Final answer:
The question entails calculating the probability that an instructor will complete grading exams before a specific deadline, using the Central Limit Theorem and standard normal distribution.
Step-by-step explanation:
The question is about calculating the probability that an instructor will finish grading 43 exam papers before 11:00 P.M. if he starts at 6:50 P.M., given that the expected grading time per paper is 5 minutes with a standard deviation of 4 minutes. As grading times are independent, we can apply the Central Limit Theorem to approximate the distribution of the total grading time.

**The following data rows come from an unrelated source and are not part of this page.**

import Summits.QuantumFields.YangMills.Theorems.BalabanUVNodesN16OfLeaf
import Summits.QuantumFields.YangMills.Theorems.BalabanUVNodesN16HolderMSPrintOfLeaf
import HarnessLib

/-!
# Route «BalabanUVNodes», cluster K4 «SpineRates» — node N16 = NE3: AT `η = L^{−k}` ON MATRICES, THE LEAF CLAUSES GIVE THE `ℤᵈ` READING (T4^ℤᵈ_print-MS) WITH
# THE (1.36)₃ LINE MULTI-SCALE (repair R-β″, PRODUCER HALF, (R6) part 2; twin of generation 0's file 5 §2 `N16.OfLeaf.thm4TorusAt_print_of_leaf`)

Cell `pub-ymgap`, seat `pub-ymgap-dag-n16-c` (R134 fan-out seat, strategy s1; HUMAN RULING D-0062; chair R424 venue), generation 4, file 34.
`--supports stmt-QuantumFields-19912 --as helper` (K3‴ `SpineGivenEndpointR13`, route rev 16).  `bears_on: R4∕N16 · edge N05 → N16`.  Located item:
`HOME/pub-ymgap-dag-n16-c/LOCATED-N16-HOLDER-PIN.md`, census row R-β″ (ADDENDUM 5).  Over file 33 `N16HolderMSPrintOfLeaf`; consumer: file 32
`N16HolderMSTorusOfZd.thm4TorusAt_printMS_of_zd` (its hypothesis `hT` is this file's conclusion), then files 31 → 29 → 30 → 25∕28 → `CovRootHolderMS`.

WHY.  Generation 0's file 5 §2 turns file 4b's conclusion slot `Concl_P` (leaf letters: weights `(Lᵏη)^{−·}`, the (1.36)₃ line at admissible nearest-neighbour
pairs with transport `R(U₀(y,μ))`) into file 2's (T4^ℤᵈ_print) slot at `η = L^{−k}` by a pointwise `Iff` (`thm4TorusAt_concl_congr`): `Lᵏη = 1` kills the
weights and `(y, y + e_μ)` is admissible (`len e_μ = 1`).  For the multi-scale slots the same `Iff` holds under the LENGTH LETTER «`len (j•e_μ) = j` for every
`j : ℕ`» (print's |·| on ηℤᵈ; the tree's `l1Len` ∕ `euclidLen`): then `(y, y + j•e_μ)` is admissible iff `1 ≤ j ≤ L^k`, `(η·len(j•e_μ))^β = (ξ^k)^β·j^β`, and
`R(U₀(Γ_{y,y+j e_μ})) = conjR (hol U₀ y (seg μ j)) = Ad (hol U₀ y (seg μ j))` (rfl).  So file 33's `Concl_P-MS` at `η = L^{−k}` IS file 32's slot.

WHAT THIS FILE PROVES (kernel, theorems only, 0 `def`, 0 sorry): `thm4TorusAt_printMS_of_leaf` (twin of g0's `thm4TorusAt_print_of_leaf` with the length letter
`hlenj : ∀ μ j, len (j • e μ) = j` in place of `len (e μ) = 1`).
HONEST FRAMING: bookkeeping; the leaf clauses are node N05's theorems (in the tree modulo its sockets); N16 ∕ NE3 NOT discharged; count-neutral; one finite four-torus at
fixed ε — NOT ℝ⁴, NOT infinite volume, NOT OS, NOT a mass gap, NOT Clay.
-/

set_option autoImplicit false

open scoped BigOperators Matrix Matrix.Norms.L2Operator
open NormedSpace

namespace Summit.QuantumFields.YangMills.BalabanUVNodes.N16HolderMSOfLeaf

open Literature.MathematicalPhysics.QuantumFieldTheory.Balaban1983to89
open B7Prop1Explicit B7Prop2Explicit
open B7Prop3Flat (c3)
open B7Eq78Linearization (conjR)
open B7Eq92Concrete (mgauge)
open B8Ineq132 (InAk covDerivFwd)
open B8Eq184Proof (cfgExp)
open B8Eq119TwistedAxial (Restr129)
open B8Eq138LandauZd (IsLandau138 covLap)
open B9Eq340HolderZd (AdmPair mem_admPair)
open B8Thm4TorusAt (torusLam Thm4TorusAt)
open B8LeafModelZd (ZdIdx)
open B8LeafModelZd3 (zdGF3)
open Summit.QuantumFields.BalabanUV.T4Continuum
open T4AveragingDeficitWall (Ad)
open MinimalActionClassSix (conjR_eq_Ad)
open N16.OfLeaf (thm4TorusAt_concl_congr)
open N16HolderMSPrintOfLeaf (thm4TorusAt_zero_printMS_of_leaf_univ)

noncomputable section

variable {d : ℕ}

section Matrices

variable {n : Type} [Fintype n] [DecidableEq n]

/-- **THE LEAF CLAUSES ⟹ (T4^ℤᵈ_print-MS), VERBATIM** (`𝔸 = M_n(ℂ)`; `d, L ≥ 2`; Hölder data `β ≥ 0`, `len ≥ 1` on its support and the length letter
`len (j•e_μ) = j`; constants and window as in file 33): `B8.Thm4Body c₁ B₁′` and `B8.Prop3Body cP d L C₂ inp B₀β` on `fun i ↦ zdGF3 (M_n(ℂ)) L β len i.1` over
`{i // i.Ω 0 = univ}` give, at EVERY `k ≥ 1` and for every `Reg`, `Thm4TorusAt L k 0 (Lᵏ)⁻¹ c₁′ unitaryUnits Reg (Restr129 L k (torusLam k)) Concl⁰_print-MS` with
`B = 5dLB₀`, `B_h = 5dLB₀(β₀)` and the (1.36)₃ line «`‖Ad (hol U₀ y (seg μ j)) (D A_κ)(y+j•e_μ) − (D A_κ)(y)‖ ≤ B_h(α₀+α₁)·((L⁻¹)^k)^β·j^β`, `1 ≤ j ≤ L^k`» — file 33
at `η = L^{−k}` (`Lᵏη = 1`; `(y, y + j•e_μ)` admissible iff `1 ≤ j ≤ L^k`; `conjR = Ad`).
[cite: Balaban1985RegularSpaces, Thm 4 p.88, Prop. 3 p.87, (1.36)–(1.39) pp.82–83, p.77 («Ω_j = T_η»); Balaban1985BackgroundPropagators, (3.40) p.397] -/
theorem thm4TorusAt_printMS_of_leaf [Nonempty n] (hd2 : 2 ≤ d) {L : ℕ} (hL : 2 ≤ L) {β : ℝ} (hβ : 0 ≤ β) {len : Site d → ℝ}
    (hlen : ∀ v : Site d, 0 < len v → 1 ≤ len v) (hlenj : ∀ (μ : Fin d) (j : ℕ), len (j • e μ) = j) {c₁ c₁' B₁' cP C₂ B₀β : ℝ} {inp : B8.B9Inputs}
    (hB₁' : 0 < B₁') (hBB : 5 * (d : ℝ) * L * inp.B₀ ≤ B₁')
    (hwin : ∀ α₀ α₁ : ℝ, 0 < α₀ → 0 < α₁ → α₀ + α₁ ≤ c₁' →
      α₀ + α₁ ≤ c₁ ∧ C0 d * (2 * α₀) ≤ 1 / 3 ∧ 4 * α₀ ≤ c2' d L ∧ 16 * (B₁' * (α₀ + α₁)) ≤ 1 ∧
      Real.exp (4 * (800 * ((d : ℝ) + 1) ^ 2 * ((d : ℝ) + 4)) * α₀) * (1 + 8 * (131072 * ((d : ℝ) + 1) ^ 2) * (B₁' * (α₀ + α₁))) ≤ 2 ∧
      2 * (B₁' * (α₀ + α₁)) ≤ c3 d L ∧ (d : ℝ) * L * α₁ ≤ 1 / 8 ∧ α₀ ≤ cP ∧ α₁ ≤ cP ∧ B₁' * (α₀ + α₁) ≤ cP ∧
      2 * (B₁' * (α₀ + α₁)) ^ 2 + 20 * d * α₀ * (B₁' * (α₀ + α₁)) + 2 * C₂ * (B₁' * (α₀ + α₁)) ^ 2 ≤ α₀ + α₁)
    (Reg : ℕ → (Site d → Fin d → (Matrix n n ℂ)ˣ) → Prop) :
    letI : CStarAlgebra (Matrix n n ℂ) := {}
    B8.Thm4Body c₁ B₁' (fun i : {i : ZdIdx d L // i.Ω 0 = Set.univ} => (zdGF3 (Matrix n n ℂ) L β len i.1).toGFData) →
    B8.Prop3Body cP d (L : ℝ) C₂ inp B₀β (fun i : {i : ZdIdx d L // i.Ω 0 = Set.univ} => (zdGF3 (Matrix n n ℂ) L β len i.1).toGFData2) →
    ∀ k, 1 ≤ k → Thm4TorusAt L k 0 (((L : ℝ) ^ k)⁻¹) c₁' (unitaryUnits (Matrix n n ℂ)) (Reg k) (Restr129 L k (torusLam k))
      (fun (α₀ α₁ : ℝ) (U₀ U' : Site d → Fin d → (Matrix n n ℂ)ˣ) (u : Site d → (Matrix n n ℂ)ˣ) =>
        ∃ A : Site d → Fin d → Matrix n n ℂ,
          (∀ x μ, IsSelfAdjoint (A x μ)) ∧ mgauge U₀ u (cfgExp (((L : ℝ) ^ k)⁻¹) A) = U' ∧
          (∀ x μ, ‖A x μ‖ ≤ 5 * (d : ℝ) * L * inp.B₀ * (α₀ + α₁)) ∧
          (∀ (μ : Fin d) (x : Site d) (κ : Fin d),
            ‖covDerivFwd (((L : ℝ) ^ k)⁻¹) U₀ μ (fun z => A z κ) x‖ ≤ 5 * (d : ℝ) * L * inp.B₀ * (α₀ + α₁)) ∧
          IsLandau138 L k (((L : ℝ) ^ k)⁻¹) Set.univ (torusLam k) U₀ A ∧
          (∀ (κ μ : Fin d) (y : Site d) (j : ℕ), 1 ≤ j → j ≤ L ^ k →
            ‖Ad (hol U₀ y (seg μ (j : ℤ))) (covDerivFwd (((L : ℝ) ^ k)⁻¹) U₀ μ (fun z => A z κ) (y + j • e μ))
                - covDerivFwd (((L : ℝ) ^ k)⁻¹) U₀ μ (fun z => A z κ) y‖
              ≤ 5 * (d : ℝ) * L * B₀β * (α₀ + α₁) * ((((L : ℝ)⁻¹) ^ k) ^ β * (j : ℝ) ^ β)) ∧
          (∀ (x : Site d) (κ : Fin d), ‖covLap (((L : ℝ) ^ k)⁻¹) U₀ (fun z => A z κ) x‖ ≤ 5 * (d : ℝ) * L * inp.B₀ * (α₀ + α₁))) := by
  letI : CStarAlgebra (Matrix n n ℂ) := {}
  intro hT hP k hk
  have hL1 : 1 ≤ L := le_trans (by norm_num) hL
  have hL1r : (1 : ℝ) ≤ L := by exact_mod_cast hL1
  have hLk : (1 : ℝ) ≤ (L : ℝ) ^ k := one_le_pow₀ hL1r
  have hη : 0 < ((L : ℝ) ^ k)⁻¹ := by positivity
  have hη1 : ((L : ℝ) ^ k)⁻¹ ≤ 1 := inv_le_one_of_one_le₀ hLk
  have h := thm4TorusAt_zero_printMS_of_leaf_univ hd2 hL hβ hlen hB₁' hBB hwin hT hP hk hη (Reg k)
  refine thm4TorusAt_concl_congr (fun α₀ α₁ U₀ U' u => ?_) h
  -- the letter identities at `η = L^{-k}`
  have hLk0 : (0 : ℝ) < (L : ℝ) ^ k := by positivity
  have hw : (L : ℝ) ^ k * ((L : ℝ) ^ k)⁻¹ = 1 := mul_inv_cancel₀ hLk0.ne'
  have hw2 : ((L : ℝ) ^ k * ((L : ℝ) ^ k)⁻¹) ^ (-(2 : ℝ)) = 1 := by rw [hw, Real.one_rpow]
  have hw3 : ((L : ℝ) ^ k * ((L : ℝ) ^ k)⁻¹) ^ (-(3 : ℝ)) = 1 := by rw [hw, Real.one_rpow]
  have hwβ : ((L : ℝ) ^ k * ((L : ℝ) ^ k)⁻¹) ^ (-(2 + β)) = 1 := by rw [hw, Real.one_rpow]
  have hηβ : ∀ (μ : Fin d) (j : ℕ), (((L : ℝ) ^ k)⁻¹ * len (j • e μ)) ^ β = (((L : ℝ)⁻¹) ^ k) ^ β * (j : ℝ) ^ β := fun μ j => by
    rw [hlenj μ j, inv_pow, Real.mul_rpow (by positivity) (Nat.cast_nonneg j)]
  -- admissibility of the line pair `(y, y + j•e_μ)` iff `1 ≤ j ≤ L^k`
  have hadm : ∀ (μ : Fin d) (y : Site d) (j : ℕ), 1 ≤ j → j ≤ L ^ k → (y, y + j • e μ) ∈ AdmPair (((L : ℝ) ^ k)⁻¹) len := by
    intro μ y j hj hjL
    rw [mem_admPair]
    simp only [add_sub_cancel_left, hlenj μ j]
    refine ⟨by exact_mod_cast hj, ?_⟩
    have hjr : (j : ℝ) ≤ (L : ℝ) ^ k := by exact_mod_cast hjL
    rw [← div_eq_inv_mul, div_le_one hLk0]
    exact hjr
  have hadm' : ∀ (μ : Fin d) (y : Site d) (j : ℕ), (y, y + j • e μ) ∈ AdmPair (((L : ℝ) ^ k)⁻¹) len → 1 ≤ j ∧ j ≤ L ^ k := by
    intro μ y j hp
    rw [mem_admPair] at hp
    simp only [add_sub_cancel_left, hlenj μ j] at hp
    obtain ⟨hp1, hp2⟩ := hp
    refine ⟨by exact_mod_cast hp1, ?_⟩
    rw [← div_eq_inv_mul, div_le_one hLk0] at hp2
    exact_mod_cast hp2
  constructor
  · rintro ⟨A, h1, h2, h3, h4, h5, h6, h7⟩
    refine ⟨A, h1, h2, fun x μ => ?_, fun μ x κ => ?_, h5, fun κ μ y j hj hjL => ?_, fun x κ => ?_⟩
    · have h := h3 x μ; rwa [hw, inv_one, mul_one] at h
    · have h := h4 μ x κ; rwa [hw2, mul_one] at h
    · have h := h6 κ μ y j (hadm μ y j hj hjL); rwa [hwβ, mul_one, hηβ μ j] at h
    · have h := h7 x κ; rwa [hw3, mul_one] at h
  · rintro ⟨A, h1, h2, h3, h4, h5, h6, h7⟩
    refine ⟨A, h1, h2, fun x μ => ?_, fun μ x κ => ?_, h5, fun κ μ y j hp => ?_, fun x κ => ?_⟩
    · rw [hw, inv_one, mul_one]; exact h3 x μ
    · rw [hw2, mul_one]; exact h4 μ x κ
    · obtain ⟨hj, hjL⟩ := hadm' μ y j hp
      rw [hwβ, mul_one, hηβ μ j]; exact h6 κ μ y j hj hjL
    · rw [hw3, mul_one]; exact h7 x κ

end Matrices

end

end Summit.QuantumFields.YangMills.BalabanUVNodes.N16HolderMSOfLeaf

First, we calculate the total time available for grading, which is from 6:50 P.M to 11:00 P.M. This is a 4-hour and 10-minute interval, or 250 minutes in total. Next, we find the mean total grading time by multiplying the expected time per paper (5 minutes) by the number of students (43), which equals 215 minutes. The standard deviation for the total grading time is found by multiplying the standard deviation per paper by the square root of the number of papers, which is 4 ×sqrt(43).
To find the probability, we need to standardize the time available (250 minutes) using the Z-score formula: Z = (X - μ) / (σ / √(n)), where X is the time available, μ is the mean grading time, and σ is the standard deviation. Once we have the Z-score, we can use standard normal distribution tables or software to find the corresponding probability that the instructor finishes grading before the available time is up.